The negotiating strategies employed by the G77+China are very interesting. They are a political entity, and thus have to be highly conscious of the image they project not only to their fellow negotiators but to the wider global community of civil society and media.

The G77 negotiators tend to use precise and sophisticated language, often being the only ones to explicitly demonstrate depth of knowledge on various issues. Their negotiators are highly articulate and educated, and make more of an effort to appear so than their US and EU counterparts. They have more of a need to appear intelligent: Their colleagues from the global North have much more economic and political power outside of the negotiating rooms, so less effort is needed within them.

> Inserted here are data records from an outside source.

/-- Strict form: a principal-cap 6-family outside `Z_6` has `E_6(μ_p; 1_U) > 0` at every interior `p` (sign from P4's `C_6` there). [this work] -/
theorem sahiE_six_ind_pos_of_principalCap (p : ι → unitInterval) (hp : ∀ e, (p e : ℝ) ∈ Set.Ioo (0 : ℝ) 1)
    (U : Fin 6 → Set (Set ι)) (hU : ∀ j, IsUpperSet (U j)) (c : Finset ι)
    (hpc : ∀ T : Set ι, (∀ j, T ∈ U j) ↔ (↑c : Set ι) ⊆ T) (hZ : ¬ SuppZeroFlag 6 U) :
    0 < sahiE (bernoulliWeight p) 6 (fun j => ind (U j)) :=
  lt_of_le_of_ne (sahiE_six_ind_nonneg_of_principalCap ι p U hU c hpc)
    (fun h0 => hZ ((sahiE_six_ind_eq_zero_iff_of_principalCap p hp U hU c hpc).1 h0.symm))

At the same time, the G77 negotiators will also criticize this language and the process as a whole. They openly say that this dancing around language and meaning is silly, that negotiators should say what they really mean. They call upon fellow delegates to give the true reasons why they want to remove certain text, or even to give any reason at all (which countries don’t always do). They seem to expose the farcical nature of the whole negotiating charade.

They will also often remind their audience that they come from the developing world. For example, at the ’92 Earth Summit, in response to the Northern desire to have a short and “inspirational” Earth Charter that every child could hang above their beds, the G77 pointed out that many children did not even have beds. They pose themselves as a direct opposite to the global North that wants to abuse people and the environment – as advocates for justice and equity.

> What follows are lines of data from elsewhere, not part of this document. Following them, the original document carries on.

import Literature.NumberTheory.LFunctions.FeketePolyaKernelReweightedQuadratic
import HarnessLib

/-!
# No real zero for real primitive characters of conductor `32440 ≤ q ≤ 32514`: REWEIGHTED Fekete–Pólya rows, in the kernel

Topic `Literature/NumberTheory/LFunctions`; namespace `Literature.NumberTheory.LFunctions`. THEOREMS only (no
definition, no named fact, no `sorry`; standard axioms): one PUBLIC theorem **`noRealZero{Odd,Even}_fp_<q>`** per
fundamental discriminant `D`, `|D| = q ∈ [32440, 32514]`, with NO plain Fekete–Pólya witness in the scanned range but a REWEIGHTED one — the coefficients of `L(s, χ)·G(s)`, `G(s) = ∏(1 + ε_p p^(-s))` (`ε_p = ∓χ(p)`: remove / double the multiples of `p`; `ε_p = ±1` at `p ∣ q`), have non-negative iterated sums of some order over one period (`FeketePolyaReweighted.lean`, `FeketePolyaKernelCertificatesWeighted{,Wrappers}.lean`) — for every primitive
quadratic `χ` mod `q` of the parity of `D` and every `σ ∈ (0, 1)`, `L(σ, χ) ≠ 0` (statement shape of the
`interval_cases` bullets of the `NoRealZero{Odd,Even}…` range files, so a range assembly cites them by name).
Cell `parity-realchar`, kernel floor of the wide column (TARGET §2 row 19), Fekete–Pólya lane (seat prover-2).

Method (engine v4, reweighted): `FeketePolyaKernelCertificatesWeighted{,Wrappers}.lean` — the iterated partial sums of
order `K` of the reweighted value stream are non-negative over one period `N`, decided in the kernel BLOCKWISE on packed
base-`2^b` digits (`blockCertD b e K N D₀ (rwTabs kind b ps N (twOf fs))`: weight tables = sums of dilated sign tables of the character from the
quadratic-residue bitsets of the prime factors of the conductor — the factor list is part of each certificate,
primality by `norm_num` — prefix sums by one big-integer multiplication per order and block, sign test by one
AND), hence `G(σ)·ℜL(σ, χ) > 0` (the Laplace-integral form of MV (5.23) with the substitution `t ↦ dt`, `FeketePolyaReweighted`) and
`L(σ, χ) ≠ 0`.  Witnesses `(G, K)` from the reweighted scan of this seat (`HOME/parity-realchar-prover-2/tools-v4/fpscan4.c`, primes `≤ 17`,
periods `≤ 2·10⁶`; no kit); the digit width `b` is two bits above the size of
the running-sum bound recorded by the scan.  1 characters in this file (est. 32 kernel-s).
Only the rows RESCUED by the reweighted scan (and not already covered by a plain witness) appear here; the rest stays with the
truncation certificates of the companion lane.

## References

* H. L. Montgomery, R. C. Vaughan, *Multiplicative Number Theory I*, CUP 2007, §9.3 Thm 9.13, §11.2.1
  Exercises 7–8. [MontgomeryVaughan2007]
* M. Fekete, G. Pólya, *Über ein Problem von Laguerre*, Rend. Circ. Mat. Palermo 34 (1912) 89–120. [FeketePolya1912]
-/

namespace Literature.NumberTheory.LFunctions

open FeketePolyaKernel

set_option maxHeartbeats 400000 in
/-- `D = -32440`: the odd character `χ₈·(·/4055)` of conductor `32440` (`4055`: 5 · 811) — NO plain Fekete–Pólya witness in the scanned range; REWEIGHTED witness: the coefficients of `L(s, χ)·(1 + 2^{-s}) (1 + 3^{-s}) (1 + 5^{-s})` have non-negative iterated sums of order `6` over the period `973200` (block certificate, digits of `103` bits, splitting depth `12`); est. `31.6` kernel-s. [cite: MontgomeryVaughan2007, §11.2.1 Exercises 7 (g), 8] -/
theorem noRealZeroOdd_fp_32440 :
    ∀ χ : DirichletCharacter ℂ 32440, χ.IsQuadratic → χ.IsPrimitive → χ.Odd →
      ∀ σ : ℝ, 0 < σ → σ < 1 → χ.LFunction σ ≠ 0 :=
  good_odd_of_eight_rw [5, 811] (by norm_num) (by decide) (by decide) [(2, 1), (3, 1), (5, 1)] 973200 6 103 12 (by decide) (by decide) (by decide) (by decide) (by decide) (by decide)
    (Or.inl (by decide +kernel)) (Or.inr (by decide +kernel))

end Literature.NumberTheory.LFunctions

All of these traits are very appealing to onlookers. Appearing intelligent makes the G77 more respectable, more trustable. Denouncing the process strikes a very strong chord with all the frustrated observers watching people in suits bat semicolons between each other. Harking the unjustly exploited, ditto. They seem to be decent folks.

It’s depressing to realise that these tactics, which ring so close to my heart, are in fact nothing more than that: Tactics. They are tactics because these people are negotiators, they are not simply good people fighting an unjust system, they are people who work within the realm of politics, people whose job it is to negotiate. Tactics are used to push points forward, and those points are not always as morally upright as we would like to think they are.

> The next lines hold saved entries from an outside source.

import Summits.Ventures.YMGap.RobustBall.StarTiltComparison
import Summits.Ventures.YMGap.RobustBall.StarDoorZdPerturbed
import Summits.Ventures.YMGap.RobustBall.StarChartKernel
import HarnessLib

/-!
# Venture YMGap, track ROBUST-BALL (Y2) — crux Y2-X2-WZd, step 5a: the GLOBAL WINDOW CONTRACTION of the tier-2
# star kernels at one vertex (near array of the truncation + far tilt)

HONEST FRAMING. WHAT THIS IS: a venture file (cell `pub-ymgap`, track Y2 ROBUST-BALL, seat ds-2). For a member `W`
of the diameter-weighted ball with Lipschitz witnesses `lip`, a box radius `D`, and ANY star window array `Kn` of the
tier-1 truncations `truncZd D s W` with locality radius `D' ≥ 2D+2` (sitewise (H1) for rb-p1's `perturbedYM`), the
star kernel of the summable specification `perturbedYMS (fundamentalRep (Fin N)) β W` at the centre `c` satisfies the
GLOBAL window contraction with the explicit array
`KZ(s; y → z) = E² Kn(s; y → z) + C₁ Σ_{x ∈ ⋆} ℓ_x Kn(s; y → x) + C₂ L_y` (`z ∈ ⋆_s`), `E = e^{τ̄}`, `C₁ = 2√N(E²+E⁴)`,
`C₂ = 2C₁`, `ℓ_x` / `L_y` the far star-link / exterior Lipschitz series, `τ̄ ≥ 2√N(d+1)e^{−κD}ε₁`
(`tier2_star_contraction`). Mechanism: kernel split `perturbedYMS_eq_tilted_truncZd`, properness, the sitewise-to-
global near contraction `window_contraction_global_of_sitewise` with the locality `perturbed_star_hloc`, and the tilt
comparison `tilt_comparison`. WHAT THIS IS NOT: no door (that is `RobustStarDoorZdW.lean`), no number; strong-coupling
LATTICE bookkeeping — nothing about the continuum or the Millennium problem.
-/

noncomputable section

open MeasureTheory ProbabilityTheory Function Finset Real
open scoped NNReal
open Literature.Probability.LatticeModels
open Literature.Probability.LatticeModels.DobrushinMetric
open Literature.MathematicalPhysics.QuantumLattice hiding torusNorm
open Literature.MathematicalPhysics.QuantumFieldTheory hiding ZdEdge
open Summit.Ventures.YMGap.DSWindowZd

namespace Summit.Ventures.YMGap.RobustBall

variable {d N : ℕ}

Apart from the somewhat inevitable contradiction of speaking on behalf of a poverty they have probably never lived through, the G77 negotiators also criticize diplomacy and negotiating strategies only to turn around and work in the exact same way. They avoid mentions of human rights, of civil society, and of environmental conservation. They claim to be talking for their people and environment – but negotiators work for the interests of the governments that pay them, and not necessarily for the masses of hungry people or polluted ecosystems.

That doesn’t mean they don’t have valuable contributions to make. They definitely do, and I find myself supporting their contributions far more often than those of the US or the EU – but it is essential to keep in mind that the G77 position doesn’t necessarily want the best for everyone.